import Mathlib
import Literature.MathematicalPhysics.QuantumLattice.SchwartzTensor
import Literature.MathematicalPhysics.AQFT.OSAxiomsSchwinger
import HarnessLib

/-!
# `ContinuumLegGivenGap` (stmt-QuantumFields-15828), line `Sketch` (reshape 7): the witness bridge

Support file for the crux item stmt-QuantumFields-15828 (registered stub `stub_witness` of the
line `Sketch`, reshape 7: UV-discharge dock on the compactness socket stmt-15926
`FlowLineStateSpace.OSLimitFromUniformBounds`).

**Statement** (`stub_witness`, the card's `FirstLemma` in lattice form, over an ABSTRACT sequence
of three-point functionals `LS : ℕ → 𝓢((Fin 3 → ℝ⁴), ℂ) → ℂ`). Suppose there is an NLO window:
a non-zero coefficient `s₃`, sequences of one-point test functions `f j, g j, h j`, off-diagonal
tensors `F₃ j = f j ⊗ g j ⊗ h j` and weights `w j > 0` such that for every `ε > 0`, eventually in
`j`, eventually in `k`, `‖LS k (F₃ j) / w j - s₃‖ ≤ ε`. Then there are ONE off-diagonal tensor
`F₃ = f ⊗ g ⊗ h` and `δ > 0` with `δ ≤ ‖LS k F₃‖` frequently in `k` — the (NG) hypothesis of the
socket.

**Proof.** Pure filter logic. Take `ε := ‖s₃‖ / 2 > 0`. Since `atTop` on `ℕ` is non-trivial, the
window yields one index `j` with `‖LS k (F₃ j) / w j - s₃‖ ≤ ‖s₃‖ / 2` eventually in `k`
(`Filter.Eventually.exists`). For such `k` the reverse triangle inequality gives
`‖LS k (F₃ j)‖ / w j ≥ ‖s₃‖ - ‖s₃‖ / 2 = ‖s₃‖ / 2`, i.e. `‖LS k (F₃ j)‖ ≥ δ := w j · ‖s₃‖ / 2 > 0`;
an eventual property is frequent (`Filter.Eventually.frequently`). The witnesses are
`f j, g j, h j, F₃ j`. [folklore]
-/

noncomputable section

namespace Summit.QuantumFields.YangMills.Theorems.ContinuumLegGivenGap

open Filter Topology
open Literature.MathematicalPhysics.QuantumLattice Literature.MathematicalPhysics.AQFT

/-- `stub_witness` — **the card's `FirstLemma` in lattice form** (pure filter logic over an
ABSTRACT sequence of three-point functionals): a window converging to `s₃ ≠ 0` yields ONE
off-diagonal tensor and `δ > 0` with `δ ≤ ‖LS_k(F₃)‖` frequently (indeed eventually) in `k` — the
(NG) hypothesis of stmt-15926. [folklore] -/
theorem stub_witness :
    ∀ (LS : ℕ → SchwartzMap (Fin 3 → EuclideanSpace ℝ (Fin 4)) ℂ → ℂ),
      (∃ (s₃ : ℂ) (f g h : ℕ → SchwartzMap (EuclideanSpace ℝ (Fin 4)) ℂ)
        (F₃ : ℕ → SchwartzMap (Fin 3 → EuclideanSpace ℝ (Fin 4)) ℂ) (w : ℕ → ℝ),
        s₃ ≠ 0 ∧ (∀ j, 0 < w j) ∧ (∀ j, IsTensorOf (F₃ j) ![f j, g j, h j] ∧ IsOffDiagonal (F₃ j)) ∧
          ∀ ε : ℝ, 0 < ε → ∀ᶠ j in atTop, ∀ᶠ k in atTop, ‖LS k (F₃ j) / (w j : ℂ) - s₃‖ ≤ ε) →
      ∃ (f g h : SchwartzMap (EuclideanSpace ℝ (Fin 4)) ℂ) (F₃ : SchwartzMap (Fin 3 → EuclideanSpace ℝ (Fin 4)) ℂ),
        IsTensorOf F₃ ![f, g, h] ∧ IsOffDiagonal F₃ ∧ ∃ δ : ℝ, 0 < δ ∧ ∃ᶠ k in atTop, δ ≤ ‖LS k F₃‖ := by
  rintro LS ⟨s₃, f, g, h, F₃, w, hs₃, hw, hF, hwin⟩
  have hε : 0 < ‖s₃‖ / 2 := half_pos (norm_pos_iff.mpr hs₃)
  obtain ⟨j, hj⟩ := (hwin (‖s₃‖ / 2) hε).exists
  refine ⟨f j, g j, h j, F₃ j, (hF j).1, (hF j).2, w j * (‖s₃‖ / 2), mul_pos (hw j) hε, ?_⟩
  refine Filter.Eventually.frequently (hj.mono fun k hk => ?_)
  have hwj : 0 < w j := hw j
  have h1 : ‖s₃‖ - ‖LS k (F₃ j) / (w j : ℂ)‖ ≤ ‖s₃‖ / 2 :=
    calc ‖s₃‖ - ‖LS k (F₃ j) / (w j : ℂ)‖ ≤ ‖s₃ - LS k (F₃ j) / (w j : ℂ)‖ := norm_sub_norm_le _ _
      _ = ‖LS k (F₃ j) / (w j : ℂ) - s₃‖ := norm_sub_rev _ _
      _ ≤ ‖s₃‖ / 2 := hk
  have h2 : ‖LS k (F₃ j) / (w j : ℂ)‖ = ‖LS k (F₃ j)‖ / w j := by
    rw [norm_div, Complex.norm_real, Real.norm_eq_abs, abs_of_pos hwj]
  rw [h2] at h1
  have h3 : ‖s₃‖ / 2 ≤ ‖LS k (F₃ j)‖ / w j := by linarith
  rw [le_div_iff₀ hwj] at h3
  linarith

end Summit.QuantumFields.YangMills.Theorems.ContinuumLegGivenGap

end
-=-=-=-=-
Task: Output only an exact transcription of the lines above from the one with "have h1 : ‖s₃‖" up to and including the one with "rw [norm_div, Complex.norm_real, Real.norm_eq_abs, abs_of_pos".

Solution for this task:
  have h1 : ‖s₃‖ - ‖LS k (F₃ j) / (w j : ℂ)‖ ≤ ‖s₃‖ / 2 :=
    calc ‖s₃‖ - ‖LS k (F₃ j) / (w j : ℂ)‖ ≤ ‖s₃ - LS k (F₃ j) / (w j : ℂ)‖ := norm_sub_norm_le _ _
      _ = ‖LS k (F₃ j) / (w j : ℂ) - s₃‖ := norm_sub_rev _ _
      _ ≤ ‖s₃‖ / 2 := hk
  have h2 : ‖LS k (F₃ j) / (w j : ℂ)‖ = ‖LS k (F₃ j)‖ / w j := by
    rw [norm_div, Complex.norm_real, Real.norm_eq_abs, abs_of_pos hwj]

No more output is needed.